• WORK ORDER
Write out each line of the records that has "hproj" in it.

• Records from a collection

import Summits.CriticalPhenomena.PercolationContinuityZ3.Theorems.PercExchangeRateTransportCriticalCurveRegular
import Literature.Probability.Percolation.UniformPercolation
import Literature.Probability.Percolation.CriticalContinuityProofs
import HarnessLib

/-!
# FWD-RUNG g17 over `CriticalCurveRegular_proof` — candidate cell `IsoLogDerivBlowup` (typed, critic-rejected)

Seed `g1-CriticalPhenomena-16065` (floor = `…Cruxes.CriticalCurveRegular.Locmod.CriticalCurveRegular_proof`,
item stmt-CriticalPhenomena-16065 of route PercExchangeRateTransport). The one cell not charted by gens 3–16:
the **fragile critical arm** at the isotropic corner `(p_c(p₃), p₃) = (p₃, p₃)` of the critical curve —
the pivotal intensity of the one-arm event `{0 ⟷ ∂Λ_n}` at `p₃ = p_c(ℤ³)` outgrows every multiple of its
probability, `∀ M, M·θ_n(p₃) ≤ θ_n'(p₃)` eventually (`θ_n = DCT16.thetaN 3 n`, Russo derivative).

* `IsoLogDerivCore` — the isotropic core; `IsoLogDerivBlowup := floor ∧ core` — the candidate rung.
* `core_of_summit`, `rung_of_summit` — ON-PATH, UNCONDITIONAL: `S → core` (hence `S → rung`) from tree
  facts (`DCT16_lemma21_holds`, `tendsto_real_siteToBoundary`, `0 < p_c(ℤ³) ≤ 63/64`) and Remark 3 of
  Duminil-Copin–Tassion 2016 at the endpoint, `φ_{p_c}(S) ≥ 1` for every finite `S ∋ 0`, PROVED here
  (`phiGeOneAtCritical_holds`, via continuity of `q ↦ φ_q(S)`, `continuous_phiR`; the tree's
  `perc_meanField_bound_holds` only used `q > p_c`).
* `rung_iff_core` — WHY IT IS REJECTED: the floor is a decorative conjunct; the curve `p_c(·)` enters only
  through the corner location, so the cell is not over this floor (gen-6 C3 precedent) and it is off-crux for
  K⁺/K⁻ (total pivotal intensity, not the exchange ratio `∂_tΘ_n/∂_pΘ_n`).

Sorry-free. Banked for a DCT16 / sharpness seed (`g1-CriticalPhenomena-lit-89bb7eba`).
-/

noncomputable section

namespace Summit.CriticalPhenomena.PercolationContinuityZ3.Cruxes.SupercritExchangeUniformity.LogDerivBlowup

open Filter Topology
open Literature.Probability.Percolation Literature.Probability.Percolation.DCT16
open Literature.Probability.LatticeModels

/-- **Isotropic core (fragile critical arm at `p_c(ℤ³)`).** For every `M`, eventually in `n`,
`M · θ_n(p₃) ≤ θ_n'(p₃)` where `θ_n(q) = P_q[0 ⟷ ∂Λ_n]` on `ℤ³` (`DCT16.thetaN 3 n`, a polynomial in `q`)
and `θ_n'` is its derivative (`deriv`; by Russo's formula the expected number of pivotal edges, up to the
factor of `DCT16_lemma21`). Under `θ(p₃) = 0` this is cheap (`core_of_summit`); in a jump world
(`θ(p₃) > 0`) it says the pivotal intensity at criticality diverges. [conjecture] -/
def IsoLogDerivCore : Prop :=
  ∀ M : ℝ, ∀ᶠ n : ℕ in atTop,
    M * DCT16.thetaN 3 n (criticalProb (zdGraph 3) 0) ≤
      deriv (DCT16.thetaN 3 n) (criticalProb (zdGraph 3) 0)

/-- **Candidate rung `IsoLogDerivBlowup` := floor ∧ isotropic core.** [conjecture] -/
def IsoLogDerivBlowup : Prop :=
  Theses.PercExchangeRateTransport.CriticalCurveRegular ∧ IsoLogDerivCore

/-- The rung returns the floor (trivially: it is a conjunct). -/
theorem floor_of_rung (h : IsoLogDerivBlowup) :
    Theses.PercExchangeRateTransport.CriticalCurveRegular := h.1

/-- **Rejection certificate.** Given the landed floor, the rung is LITERALLY its isotropic core: the critical
curve contributes nothing beyond the corner location `p_c(p₃) = p₃`. Hence `instantiation = reject`
(the floor is not a specialisation of the rung at a parameter value; it is a dropped conjunct). -/
theorem rung_iff_core : IsoLogDerivBlowup ↔ IsoLogDerivCore :=
  ⟨And.right, fun h => ⟨CriticalCurveRegular.Locmod.CriticalCurveRegular_proof, h⟩⟩

/-- **Duminil-Copin–Tassion 2016, Remark 3, at `d = 3`** (named input, not yet a tree theorem at the
endpoint): `φ_{p_c}(S) ≥ 1` for every finite `S ∋ 0`. (Printed proof: `φ_p(S)` is continuous in `p`, so
`φ_{p_c}(S) < 1` would put some `p > p_c` in the set defining `p̃_c = p_c`.)
[cite: DuminilCopinTassionEM2016, Remark 3] -/
def PhiGeOneAtCritical : Prop :=
  ∀ S : Finset (Site 3), (0 : Site 3) ∈ S →
    1 ≤ DCT16.phi (Set.projIcc 0 1 zero_le_one (criticalProb (zdGraph 3) 0)) S

/-- `q ↦ φ_q(S)` (real parameter, clamped to `[0,1]`) is continuous: each `P_q[0 ⟷ x in S]` is the
cylinder polynomial of an event determined by the pairs inside `S` (`Russo.measureReal_eq_cylPoly`), as in
`continuous_thetaN`. [cite: DuminilCopinTassionEM2016, Remark 3] -/
theorem continuous_phiR (S : Finset (Site 3)) :
    Continuous fun q : ℝ => DCT16.phi (Set.projIcc 0 1 zero_le_one q) S := by
  classical
  have hterm : ∀ x : Site 3, Continuous fun q : ℝ =>
      (bondPercolation (zdGraph 3) (Set.projIcc 0 1 zero_le_one q)).real
        (openConnIn (↑S : Set (Site 3)) 0 x) := by
    intro x
    have hdet : DeterminedBy (openConnIn (↑S : Set (Site 3)) (0 : Site 3) x)
        (↑(S.sym2) : Set (Sym2 (Site 3))) :=
      determinedBy_openConnIn (↑S) 0 x (K := ↑S.sym2) (by rw [Finset.coe_sym2])
    have h : (fun q : ℝ => (bondPercolation (zdGraph 3) (Set.projIcc 0 1 zero_le_one q)).real
        (openConnIn (↑S : Set (Site 3)) 0 x)) = fun q => Russo.cylPoly (zdGraph 3).edgeSet S.sym2
        (openConnIn (↑S : Set (Site 3)) 0 x) (Set.projIcc 0 1 zero_le_one q) := by
      funext q
      rw [bondPercolation]
      exact Russo.measureReal_eq_cylPoly hdet _ _
    rw [h]
    have hc : Continuous (Russo.cylPoly (zdGraph 3).edgeSet S.sym2
        (openConnIn (↑S : Set (Site 3)) 0 x)) :=
      continuous_iff_continuousAt.2 fun q => (Russo.hasDerivAt_cylPoly _ _ _ q).continuousAt
    exact hc.comp (continuous_subtype_val.comp continuous_projIcc)
  simp only [DCT16.phi_def]
  refine (continuous_subtype_val.comp continuous_projIcc).mul ?_
  exact continuous_finsetSum _ fun x _ => continuous_finsetSum _ fun y _ => hterm x

/-- **Remark 3 of Duminil-Copin–Tassion 2016 at `d = 3`, PROVED from tree facts**: if `φ_{p_c}(S) < 1`,
continuity (`continuous_phiR`) gives `φ_q(S) < 1` for some `q ∈ (p_c, 1)`, so `q ≤ p̃_c = p_c`
(`DCT16_tildeCriticalProb_eq_criticalProb_holds`), absurd. [cite: DuminilCopinTassionEM2016, Remark 3] -/
theorem phiGeOneAtCritical_holds : PhiGeOneAtCritical := by
  intro S h0S
  set pc : ℝ := criticalProb (zdGraph 3) 0 with hpc
  have hpc0 : 0 < pc := criticalProb_zd_pos 3 (by norm_num)
  have hpc1 : pc < 1 := lt_of_le_of_lt (criticalProb_zd_le (d := 3) (by norm_num)) (by norm_num)
  by_contra hlt
  push Not at hlt
  have hopen : IsOpen {q : ℝ | DCT16.phi (Set.projIcc 0 1 zero_le_one q) S < 1} :=
    isOpen_lt (continuous_phiR S) continuous_const
  obtain ⟨ε, hε, hball⟩ := Metric.isOpen_iff.1 hopen pc hlt
  set m : ℝ := min (ε / 2) ((1 - pc) / 2) with hm
  have hm0 : 0 < m := lt_min (half_pos hε) (half_pos (by linarith))
  have hmε : m ≤ ε / 2 := min_le_left _ _
  have hm1 : m ≤ (1 - pc) / 2 := min_le_right _ _
  set q : ℝ := pc + m with hq
  have hq0 : 0 ≤ q := by linarith
  have hq1 : q < 1 := by linarith
  have hqball : q ∈ Metric.ball pc ε := by
    rw [Metric.mem_ball, Real.dist_eq, abs_of_pos (by linarith)]
    linarith
  have hφq : DCT16.phi (Set.projIcc 0 1 zero_le_one q) S < 1 := hball hqball
  rw [Set.projIcc_of_mem zero_le_one ⟨hq0, hq1.le⟩] at hφq
  have hle : q ≤ DCT16.tildeCriticalProb 3 :=
    le_csSup (DCT16.bddAbove_tildeSet 3) ⟨⟨hq0, hq1.le⟩, S, h0S, hφq⟩
  rw [DCT16_tildeCriticalProb_eq_criticalProb_holds (d := 3) (by norm_num)] at hle
  linarith

/-- **ON-PATH (`S → core`), UNCONDITIONAL.** From `θ(p₃) = 0`: `θ_n(p₃) ↓ 0`
(`tendsto_real_siteToBoundary`), while Lemma 2.1 of Duminil-Copin–Tassion (`DCT16_lemma21_holds`) with
`inf_S φ_{p₃}(S) ≥ 1` (`phiGeOneAtCritical_holds`) gives `θ_n'(p₃) ≥ (1 - θ_n(p₃))/(p₃(1-p₃)) ≥ K/2 > 0`
eventually; so `M θ_n(p₃) ≤ K/2 ≤ θ_n'(p₃)` eventually. -/
theorem core_of_summit (hS : _root_.PercolationContinuityZ3) : IsoLogDerivCore := by
  have hφ : PhiGeOneAtCritical := phiGeOneAtCritical_holds
  set pc : ℝ := criticalProb (zdGraph 3) 0 with hpc
  have hpc0 : 0 < pc := criticalProb_zd_pos 3 (by norm_num)
  have hpc1 : pc < 1 := lt_of_le_of_lt (criticalProb_zd_le (d := 3) (by norm_num)) (by norm_num)
  have hproj : Set.projIcc (0 : ℝ) 1 zero_le_one pc = criticalProbI 3 := by
    rw [Set.projIcc_of_mem zero_le_one (show pc ∈ Set.Icc (0 : ℝ) 1 from ⟨hpc0.le, hpc1.le⟩)]
    rfl
  -- `θ_n(p_c) → θ(p_c) = 0`
  have hlim : Tendsto (fun n : ℕ => DCT16.thetaN 3 n pc) atTop (𝓝 0) := by
    have h := tendsto_real_siteToBoundary (d := 3) (criticalProbI 3)
    have hS' : theta (zdGraph 3) 0 (criticalProbI 3) = 0 := hS
    rw [hS'] at h
    refine h.congr' (Eventually.of_forall fun n => ?_)
    show (bondPercolation (zdGraph 3) (criticalProbI 3)).real (siteToBoundary 3 n) = DCT16.thetaN 3 n pc
    rw [DCT16.thetaN, hproj]
  intro M
  have hK : 0 < 1 / (pc * (1 - pc)) := one_div_pos.2 (mul_pos hpc0 (by linarith))
  set K : ℝ := 1 / (pc * (1 - pc)) with hKdef
  have hev1 : ∀ᶠ n : ℕ in atTop, DCT16.thetaN 3 n pc ≤ 1 / 2 :=
    hlim.eventually (eventually_le_nhds (by norm_num))
  have hev2 : ∀ᶠ n : ℕ in atTop, M * DCT16.thetaN 3 n pc ≤ K / 2 := by
    have h2 : Tendsto (fun n : ℕ => M * DCT16.thetaN 3 n pc) atTop (𝓝 (M * 0)) := hlim.const_mul M
    rw [mul_zero] at h2
    exact h2.eventually (eventually_le_nhds (half_pos hK))
  filter_upwards [hev1, hev2, eventually_ge_atTop 1] with n hn1 hn2 hn
  obtain ⟨D, hD, hle⟩ := DCT16_lemma21_holds (d := 3) n hn pc ⟨hpc0, hpc1⟩
  rw [hD.deriv]
  have hinf : 1 ≤ (DCT16.originSets 3 n).inf' (DCT16.originSets_nonempty 3 n)
      (fun S => DCT16.phi (Set.projIcc 0 1 zero_le_one pc) S) :=
    Finset.le_inf' _ _ fun S hS => hφ S (DCT16.mem_originSets.1 hS).2
  set I : ℝ := (DCT16.originSets 3 n).inf' (DCT16.originSets_nonempty 3 n)
      (fun S => DCT16.phi (Set.projIcc 0 1 zero_le_one pc) S) with hIdef
  have hle' : K * I * (1 - DCT16.thetaN 3 n pc) ≤ D := hle
  have hθ : 1 / 2 ≤ 1 - DCT16.thetaN 3 n pc := by linarith
  have hA : (1 : ℝ) * (1 / 2) ≤ I * (1 - DCT16.thetaN 3 n pc) :=
    mul_le_mul hinf hθ (by norm_num) (zero_le_one.trans hinf)
  have hB : K * ((1 : ℝ) * (1 / 2)) ≤ K * (I * (1 - DCT16.thetaN 3 n pc)) :=
    mul_le_mul_of_nonneg_left hA hK.le
  have h1 : K / 2 ≤ K * I * (1 - DCT16.thetaN 3 n pc) := by
    calc K / 2 = K * ((1 : ℝ) * (1 / 2)) := by ring
      _ ≤ K * (I * (1 - DCT16.thetaN 3 n pc)) := hB
      _ = K * I * (1 - DCT16.thetaN 3 n pc) := by ring
  linarith

/-- **ON-PATH for the rung** (`S → IsoLogDerivBlowup`), unconditional, with the landed floor. -/
theorem rung_of_summit (hS : _root_.PercolationContinuityZ3) : IsoLogDerivBlowup :=
  ⟨CriticalCurveRegular.Locmod.CriticalCurveRegular_proof, core_of_summit hS⟩

attribute [aesop safe apply] rung_of_summit core_of_summit

end Summit.CriticalPhenomena.PercolationContinuityZ3.Cruxes.SupercritExchangeUniformity.LogDerivBlowup

end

• TASK SOLUTION
  have hproj : Set.projIcc (0 : ℝ) 1 zero_le_one pc = criticalProbI 3 := by
    rw [DCT16.thetaN, hproj]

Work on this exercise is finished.